MATERIAL PROVIDED START

import Summits.CriticalPhenomena.CardyFormulaZ2.Theorems.CardyBoundaryCoulombGasRectilinearCardyStubEventIdentityPart2
import Summits.CriticalPhenomena.CardyFormulaZ2.Theorems.CardyBoundaryCoulombGasBoundaryDefectGaussianRStubRealisabilityPart35

/-!
# Stub `stub_eventIdentity` of line `excursion-kernel-covariance` (crux `RectilinearCardy`,
# stmt-CriticalPhenomena-5660) — Part 4: the collar faces of a free stretch form a closed-edge face
# chain (layer L7 of the design `Lines/excursion-kernel-covariance-eventIdentity-design.md`)

For a general collar leg model `M` on `V`, live-open edges `ω ⊆ M.E`, `β = M.cfgOf ω`, and the
counter-clockwise boundary walk `dsucc V` of exterior darts:

* `ei_gapFace_site` / `ei_gapFace_dsucc_site` — the gap face after the exterior dart `(v, K)` is the
  face `cFace (toSite v, K) = faceAt (toSite v) K` of the corner calculus, and the gap face of any dart
  whose successor is `(v, K)` is `faceAt (toSite v) (K + 3)`: the two faces on the two sides of the
  exterior edge `s(toSite v, toSite v + cornerUnit K)` at `v` (`se_gapFace_eq_cFace`,
  `tc_gapFace_of_dsucc` of the engine line);
* `ei_exteriorEdge_not_mem_cfgOf` — the exterior edge of a dart at a vertex that is NOT an arc vertex
  is absent from the completed configuration (it is neither live nor a spoke);
* `ei_faceChain_of_free` — hence along a stretch of the walk `e i = (dsucc V)^[i] d₀`, `a ≤ i ≤ b`,
  all of whose darts after the first sit at non-arc vertices (a FREE stretch), the gap faces of `e a`
  and `e b` are joined by a closed-edge face chain of `β` (the inline `Relation.ReflTransGen` relation
  of Part 3): consecutive gap faces are the two faces of the closed exterior edge of the later dart.

All [folklore]; no new objects.
-/

namespace Summit.CriticalPhenomena.CardyFormulaZ2.Cruxes.RectilinearCardy.ExcursionKernelCovariance

open Finset Literature.Probability.LatticeModels Literature.Probability.LatticeModels.CollarLegModel
open Summit.CriticalPhenomena.CardyFormulaZ2.Cruxes.BoundaryDefectGaussianR.RainbowMonomialsInExcursionKernels

section FreeStretch

variable {M : CollarLegModel} {ω : Finset ((ℤ × ℤ) × Bool)}

/-- `ofSite` is injective on `Site 2`. [folklore] -/
theorem ei_ofSite_injective : Function.Injective (ofSite : Site 2 → ℤ × ℤ) := by
  intro a b h
  have ha := ei_corner_eq (a, (0 : Fin 4))
  have hb := ei_corner_eq (b, (0 : Fin 4))
  simp only at ha hb
  rw [Prod.mk.injEq] at ha hb
  rw [ha.1, hb.1, h]

/-- **The gap face after an exterior dart in the corner calculus**: `gapFace (v, K)` is (the lattice
face of) `faceAt (toSite v) K`, the face of the corner `(toSite v, K)`. [folklore] -/
theorem ei_gapFace_site (v : ℤ × ℤ) (K : Fin 4) : gapFace (v, K) = ofSite (faceAt (toSite v) K) :=
  (se_gapFace_eq_cFace v K).1

/-- **The gap face before**: if the successor of the exterior dart `d` is `(v, K)`, the gap face of
`d` is `faceAt (toSite v) (K + 3)`, the other face at `v` bordering the exterior edge in direction `K`.
[folklore] -/
theorem ei_gapFace_dsucc_site {V : Finset (ℤ × ℤ)} {d : Dart} {v : ℤ × ℤ} {K : Fin 4}
    (h : dsucc V d = (v, K)) : gapFace d = ofSite (faceAt (toSite v) (K + 3)) := by
  rw [tc_gapFace_of_dsucc h]
  exact (se_gapFace_eq_cFace v K).2.2.1

/-- **The exterior edge at a non-arc vertex is absent from the completed configuration.** For
`ω ⊆ M.E` and an exterior dart `(v, K)` of `M.V` (`v ∈ V`, `v + dir K ∉ V`) whose vertex is not an arc
vertex, the lattice edge `s(toSite v, toSite v + cornerUnit K)` (the target of the corner
`(toSite v, K + 3)`) is not in `M.cfgOf ω`: it is not live (its tip is outside `V`) and not frozen open
(a frozen open edge with an endpoint in `V` is a spoke at an arc vertex, `se_openEdges_arc`). [folklore] -/
theorem ei_exteriorEdge_not_mem_cfgOf (hω : ω ⊆ M.E) {v : ℤ × ℤ} {K : Fin 4} (hv : v ∈ M.V)
    (htip : v + dir K ∉ M.V) (harc : v ∉ M.arcVerts) :
    s(toSite v, toSite v + cornerUnit K) ∉ M.cfgOf ω := by
  have hK : K + 3 + 1 = K := by fin_cases K <;> rfl
  have hct : cTgt (toSite v, K + 3) = s(toSite v, toSite v + cornerUnit K) := by rw [cTgt, hK]
  rw [← hct]
  obtain ⟨e, hc, hend⟩ := se_corner_edge v (K + 3)
  rw [hK] at hend
  intro hmem
  rcases (se_cTgt_mem_cfgOf_iff M ω hc).1 hmem with he | he
  · -- live: both endpoints in `V`
    have hE := hω he
    rw [E, inducedEdges, mem_filter] at hE
    rcases hend with ⟨-, h2⟩ | ⟨h1, -⟩
    · exact htip (h2 ▸ hE.2.2)
    · exact htip (h1 ▸ hE.2.1)
  · -- frozen open: a spoke at an arc vertex
    have hVend : e.1 ∈ M.V ∨ SixVertex.edgeTip e ∈ M.V := by
      rcases hend with ⟨h1, -⟩ | ⟨-, h2⟩
      · exact Or.inl (h1 ▸ hv)
      · exact Or.inr (h2 ▸ hv)
    have harcV : M.arcVerts ⊆ M.V := Finset.inter_subset_right
    rcases se_openEdges_arc M he hVend with ha | ha
    · rcases hend with ⟨h1, -⟩ | ⟨h1, -⟩
      · exact harc (h1 ▸ ha)
      · exact htip (h1 ▸ harcV ha)
    · rcases hend with ⟨-, h2⟩ | ⟨-, h2⟩
      · exact htip (h2 ▸ harcV ha)
      · exact harc (h2 ▸ ha)

/-- **The collar faces of a free stretch form a closed-edge face chain.** Along the walk
`e i = (dsucc V)^[i] d₀` of exterior darts of `M.V`, if every dart `e i` with `a < i ≤ b` sits at a
vertex that is not an arc vertex, then the gap faces of `e a` and `e b`, read as faces of the corner
calculus, are joined by a chain of faces consecutive ones of which are the two faces of a lattice edge
absent from `M.cfgOf ω` (the exterior edge of the later dart). [folklore] -/
theorem ei_faceChain_of_free {M : CollarLegModel} {ω : Finset ((ℤ × ℤ) × Bool)} (hω : ω ⊆ M.E)
    {d₀ : Dart} (hd₀ : d₀.1 ∈ M.V) (hd₀' : dartTip d₀ ∉ M.V) {a b : ℕ} (hab : a ≤ b)
    (hfree : ∀ i, a < i → i ≤ b → ((dsucc M.V)^[i] d₀).1 ∉ M.arcVerts) :
    Relation.ReflTransGen (fun f g : Site 2 => ∃ (x : Site 2) (k : Fin 4), s(x, x + cornerUnit k) ∉ M.cfgOf ω ∧
        ((f = faceAt x (k + 3) ∧ g = faceAt x k) ∨ (f = faceAt x k ∧ g = faceAt x (k + 3))))
      (faceAt (toSite ((dsucc M.V)^[a] d₀).1) ((dsucc M.V)^[a] d₀).2)
      (faceAt (toSite ((dsucc M.V)^[b] d₀).1) ((dsucc M.V)^[b] d₀).2) := by
  induction b, hab using Nat.le_induction with
  | base => exact Relation.ReflTransGen.refl
  | succ b hab ih =>
    refine (ih fun i hi hib => hfree i hi (Nat.le_succ_of_le hib)).tail ?_
    -- the step from `e b` to `e (b+1) = (v, K)`
    set d := (dsucc M.V)^[b] d₀ with hd
    have hsucc : (dsucc M.V)^[b + 1] d₀ = dsucc M.V d := by
      rw [Function.iterate_succ_apply', ← hd]
    obtain ⟨⟨v, K⟩, hdef⟩ : ∃ q : Dart, dsucc M.V d = q := ⟨_, rfl⟩
    rw [hsucc, hdef]
    -- exterior-ness of the darts
    have hext : ∀ i, ((dsucc M.V)^[i] d₀).1 ∈ M.V ∧ dartTip ((dsucc M.V)^[i] d₀) ∉ M.V :=
      fun i => (s3_dsucc_iterate M.V i).1 d₀ hd₀ hd₀'
    have hv : v ∈ M.V := by
      have := (hext (b + 1)).1; rwa [hsucc, hdef] at this
    have htip : v + dir K ∉ M.V := by
      have := (hext (b + 1)).2; rwa [hsucc, hdef, dartTip] at this
    have harc : v ∉ M.arcVerts := by
      have := hfree (b + 1) (Nat.lt_succ_of_le hab) le_rfl; rwa [hsucc, hdef] at this
    -- the two gap faces are the two faces of the exterior edge at `v`
    have hfa : faceAt (toSite d.1) d.2 = faceAt (toSite v) (K + 3) := by
      apply ei_ofSite_injective
      rw [← ei_gapFace_dsucc_site hdef, ← ei_gapFace_site]
    refine ⟨toSite v, K, ei_exteriorEdge_not_mem_cfgOf hω hv htip harc, Or.inl ⟨hfa, rfl⟩⟩

end FreeStretch

end Summit.CriticalPhenomena.CardyFormulaZ2.Cruxes.RectilinearCardy.ExcursionKernelCovariance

MATERIAL PROVIDED END

• **WHAT TO PRODUCE**: Copy all lines from the material that include "successor".

• **SOLVED PROBLEM**:
  whose successor is `(v, K)` is `faceAt (toSite v) (K + 3)`: the two faces on the two sides of the
/-- **The gap face before**: if the successor of the exterior dart `d` is `(v, K)`, the gap face of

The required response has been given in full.